There are also some great hand and wrist stretches you can use.
Use the right yarn – A thicker yarn can cause more pain in your fingers, wrists, and hands as they are more difficult to work with, and do weigh considerably more.
Lighter needles – Heavy needles will not help your cause at all. Not only should you opt for needles which are lightweight such as plastic or bamboo, but circular knitting help as well. It is better to use circular needles when knitting larger projects. The circular needles help to distribute the weight of the piece easily, allowing some relief for your wrists and hands. You are also able to rest circular knitting on your lap, which stops you further from supporting the full weight of the project.
Try and use circular needles with a cable around 60cm long. This lets the project spread out on your lap nicely, giving extra weight relief.
Knit in the light – This might seem obvious, but knitting in a dim environment has many different negative effects. Not only is it difficult to read a pattern in the dark, but you will be hunched over more, which can cause tension and pain in your back and neck.
If you knit at night but don’t want all the lights on, look for a daylight lamp. They help provide natural light which makes knitting a breeze. You will be able to see your work much easier, but still, get to enjoy the relaxing calm of a dim room.
Listen To Your Body
You know your body best, and it deserves to be listened to when it tries to send you signs. Small pangs and tension are a sign that something isn’t right. From your neck to your shoulders, wrists to your fingers, take note if something feels out of the ordinary.
Do not wait for the pain to intensify to a point where it is almost unbearable to knit or make small, repetitive movements.
When you feel the onset of these symptoms, try to practice the following:
Slow down – Try and adjust your movements to slow and small movements. This will take some time to get used to, but it gives your body, and especially your hands, a bit of a break. You will not be putting so much strain on them. Try to make as small a movement as possible, even if it means keeping your knitting close to you and knitting slowly.
Rest – While you might be super excited to complete a project, your hands need a break. Take a bit of a break every 30 to 45 minutes, stretch out your fingers and wrists, take a little walk around and it should then be okay to get back to your project.

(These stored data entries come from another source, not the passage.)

import Summits.Ventures.HodgeRepro.Tier3BranchNonvanishing
import Summits.Ventures.HodgeRepro.Tier4.LitMuInvariant

/-!
# LitMuInvariantChain — chain A of route/TIER3.md §6 on the kernel, from the PRINTED inputs as hypotheses

Blind re-derivation cell `pub-hodge-repro`, Tier-4 literature seat `t4-lit-4` (gen 0).  Target tree path
`lean/Summits/Ventures/HodgeRepro/Tier4/LitMuInvariantChain.lean`.  Imports: the Tier-3 kernel file
`Tier3BranchNonvanishing` (t3-p3; the four-line pinning from `G j ≠ 0` per line) and `Tier4/LitMuInvariant`
(this seat; Hsieh 2014 Theorem A and Burungale–Hida 2017 Theorem 1.2 as named Props over their data).

WHAT IS PROVED (Mathlib + the two imports; no published theorem is proved): the composition
«Theorem A (χ_j) ∧ Theorem 1.2 (λ_j = χ_j) for each line j ⇒ the four 𝔭-line branch elements `G j` are ≠ 0 ⇒
(Tier-3 kernel) the four-line pinning: infinitely many `ν ∈ Ξ` with `L j ν ≠ 0 ∧ ε j ν = 1` for all four lines, and
N2 on them» — TIER3.md §6 chain A, steps (2)–(4), with EVERY analytic input a displayed hypothesis:

* `hH j : Hsieh2014_ThmA (DH j)`, `hB j : BurungaleHida2017_Thm1_2 (DB j)` — the two printed theorems, per line;
* `hDH j`, `hDB j` — their printed hypotheses, per line (p > 2, (ord), the p-ordinary type, χ_j of infinity type kΣ with
  k ≥ 1, prime-to-p conductor, self-dual, root number +1, p ∤ D_F; p odd unramified in F, λ_j arithmetic of
  prime-to-p conductor);
* `hlink j : muInv (DB j).Lminus = muInv (DH j).branch` — the anticyclotomic measure of BH17 is Hsieh's branch
  measure (the same object, read in the two papers' notations);
* `hGμ j : muInv (G j) = muInv (DB j).LminusP` — the kernel's branch element `G j ∈ A⟦T⟧` is the 𝔭-line projection
  `L⁻_{Σ,λ_j,𝔭} ∈ A⟦Γ⁻_𝔭⟧ ≅ A⟦T⟧` (`deg 𝔭 = 1`; for `(DB j).VarP = Unit` the two are definitionally the same power
  series and this is `rfl`);
* `hloc j` — every local component `χ_{j,v}` at `v | 𝔠_j⁻` takes a value `≠ 1` (`χ_{j,v}` ramified), so that
  Hsieh's `μ_p(χ_{j,v}) < ∞`;
* the kernel's own hypotheses: the interpolation formula `hL` with its non-zero factors `hu` (Hsieh 2014 Prop 4.9 /
  HT93 Thm II read at `χ_j ν`, as in `Tier3PinningGlue`), the root-of-unity dictionary `ζ`, `hζ`, `hev`, and the sign
  cofiniteness `hε`.

HONESTY.  Nothing here asserts that the hypotheses hold for the route's four characters; in particular (α′) of
TIER3.md §3 R-B covers the lines with `κ_j = 0` only (Hsieh's branch characters have infinity type `kΣ`), and the
hypotheses of both theorems are exactly those printed (rows I-t4-lit-4-1 / -4).  Nothing here says anything about the
status of the Hodge conjecture for CM abelian varieties, which is NOT proved.
-/

set_option autoImplicit false

namespace Summit.Ventures.HodgeRepro.Tier4.Lit.MuInvariant

open PowerSeries Summit.Ventures.HodgeRepro.T3.R2Pinning

variable {A : Type*} [CommRing A] [IsDomain A] [IsDiscreteValuationRing A]
  [IsAdicComplete (IsLocalRing.maximalIdeal A) A] [UniformSpace A] [IsUniformAddGroup A]
  [IsTopologicalRing A]
variable {B : Type*} [CommRing B] [IsDomain B] [UniformSpace B] [IsUniformAddGroup B] [T2Space B]
  [CompleteSpace B] [IsTopologicalRing B] [IsLinearTopology B B] [Algebra A B] [ContinuousSMul A B]
variable {Ξ : Type*}

omit [IsAdicComplete (IsLocalRing.maximalIdeal A) A] [UniformSpace A] [IsUniformAddGroup A]
  [IsTopologicalRing A] in
/-- **Chain A, steps (2)–(3), per line, with the kernel's branch element**: `G ≠ 0` from the two printed theorems
as hypotheses (`LminusP_ne_zero_of_chainA`) and the identification `muInv G = muInv L⁻_{Σ,λ,𝔭}`. -/
theorem branch_ne_zero_of_chainA {DH : HsiehData A} {DB : BHData A} (hH : Hsieh2014_ThmA DH)
    (hB : BurungaleHida2017_Thm1_2 DB) (hDH : DH.Hypotheses) (hDB : DB.Hypotheses)
    (hlink : muInv DB.Lminus = muInv DH.branch)
    (hloc : ∀ v ∈ DH.badPlaces, ∃ x : DH.Kv v, DH.chiLocal v x ≠ 1) (G : PowerSeries A)
    (hGμ : muInv G = muInv DB.LminusP) : G ≠ 0 := by
  rw [← muInv_ne_top_iff, hGμ, muInv_ne_top_iff]
  exact LminusP_ne_zero_of_chainA hH hB hDH hDB hlink hloc

/-- **TIER3.md §6 chain A on the kernel, steps (2)–(4)**: the four-line pinning of `Tier3BranchNonvanishing`
(`four_line_pinning_of_branch_ne_zero`) with the per-line input `G j ≠ 0` DERIVED from Hsieh 2014 Theorem A and
Burungale–Hida 2017 Theorem 1.2, both taken as hypotheses for each line's datum. -/
theorem four_line_pinning_of_chainA [Infinite Ξ] [CommGroup Ξ]
    (hinj : Function.Injective (algebraMap A B))
    (ζ : Ξ → B) (hζ : Function.Injective ζ) (hev : ∀ ν, HasEval (ζ ν - 1)) (G : Fin 4 → PowerSeries A)
    (L u : Fin 4 → Ξ → B) (hu : ∀ j ν, u j ν ≠ 0) (hL : ∀ j ν, L j ν = u j ν * aeval (hev ν) (G j))
    (DH : Fin 4 → HsiehData A) (DB : Fin 4 → BHData A)
    (hH : ∀ j, Hsieh2014_ThmA (DH j)) (hB : ∀ j, BurungaleHida2017_Thm1_2 (DB j))
    (hDH : ∀ j, (DH j).Hypotheses) (hDB : ∀ j, (DB j).Hypotheses)
    (hlink : ∀ j, muInv (DB j).Lminus = muInv (DH j).branch)
    (hloc : ∀ j, ∀ v ∈ (DH j).badPlaces, ∃ x : (DH j).Kv v, (DH j).chiLocal v x ≠ 1)
    (hGμ : ∀ j, muInv (G j) = muInv (DB j).LminusP)
    (ε : Fin 4 → Ξ → ℤˣ) (hε : ∀ j, {ν | ε j ν ≠ 1}.Finite) :
    {ν : Ξ | ∀ j, L j ν ≠ 0 ∧ ε j ν = 1}.Infinite ∧
      ∀ ν ∈ {ν : Ξ | ∀ j, L j ν ≠ 0 ∧ ε j ν = 1}, ∀ η : Fin 4 → Ξ, (∀ j, η j = ν) →
        η 0 * η 1 = η 2 * η 3 :=
  four_line_pinning_of_branch_ne_zero (B := B) hinj ζ hζ hev G L u hu hL
    (fun j => branch_ne_zero_of_chainA (hH j) (hB j) (hDH j) (hDB j) (hlink j) (hloc j) (G j) (hGμ j)) ε hε

end Summit.Ventures.HodgeRepro.Tier4.Lit.MuInvariant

Heat and Cold packs – When you start feeling discomfort in your wrists, hands or fingers, apply a hot or cold pack to the affected area. This will help to reduce swelling and alleviate any pain if there is any present.
Elevate – Try and knit with your hands at a bit of an elevation. This will keep the blood flowing and ensure good circulation. This helps to avoid numbness and pins and needles.
Starting to put practices in place early will be the best bet in ensuring you can continue with your knitting journey. Ignoring all the signs and waiting until the pain is unbearable while knitting will take a lot of work to fix, and you may never get back to knitting normally again.
Ergonomic Knitting Needles
Pain in fingers, wrists, and hands is not a reason to give up knitting. There are some wonderful ergonomic knitting needles available to those who need a solution to knitting with carpal tunnel syndrome or arthritic hands.
It will be trial and error at first, finding the knitting needles that work best with your individual needs, but at the end of the day, ergonomic knitting needles are the best way to relieve pain, prevent injury, and ensure that you can continue creating beautiful knitted pieces.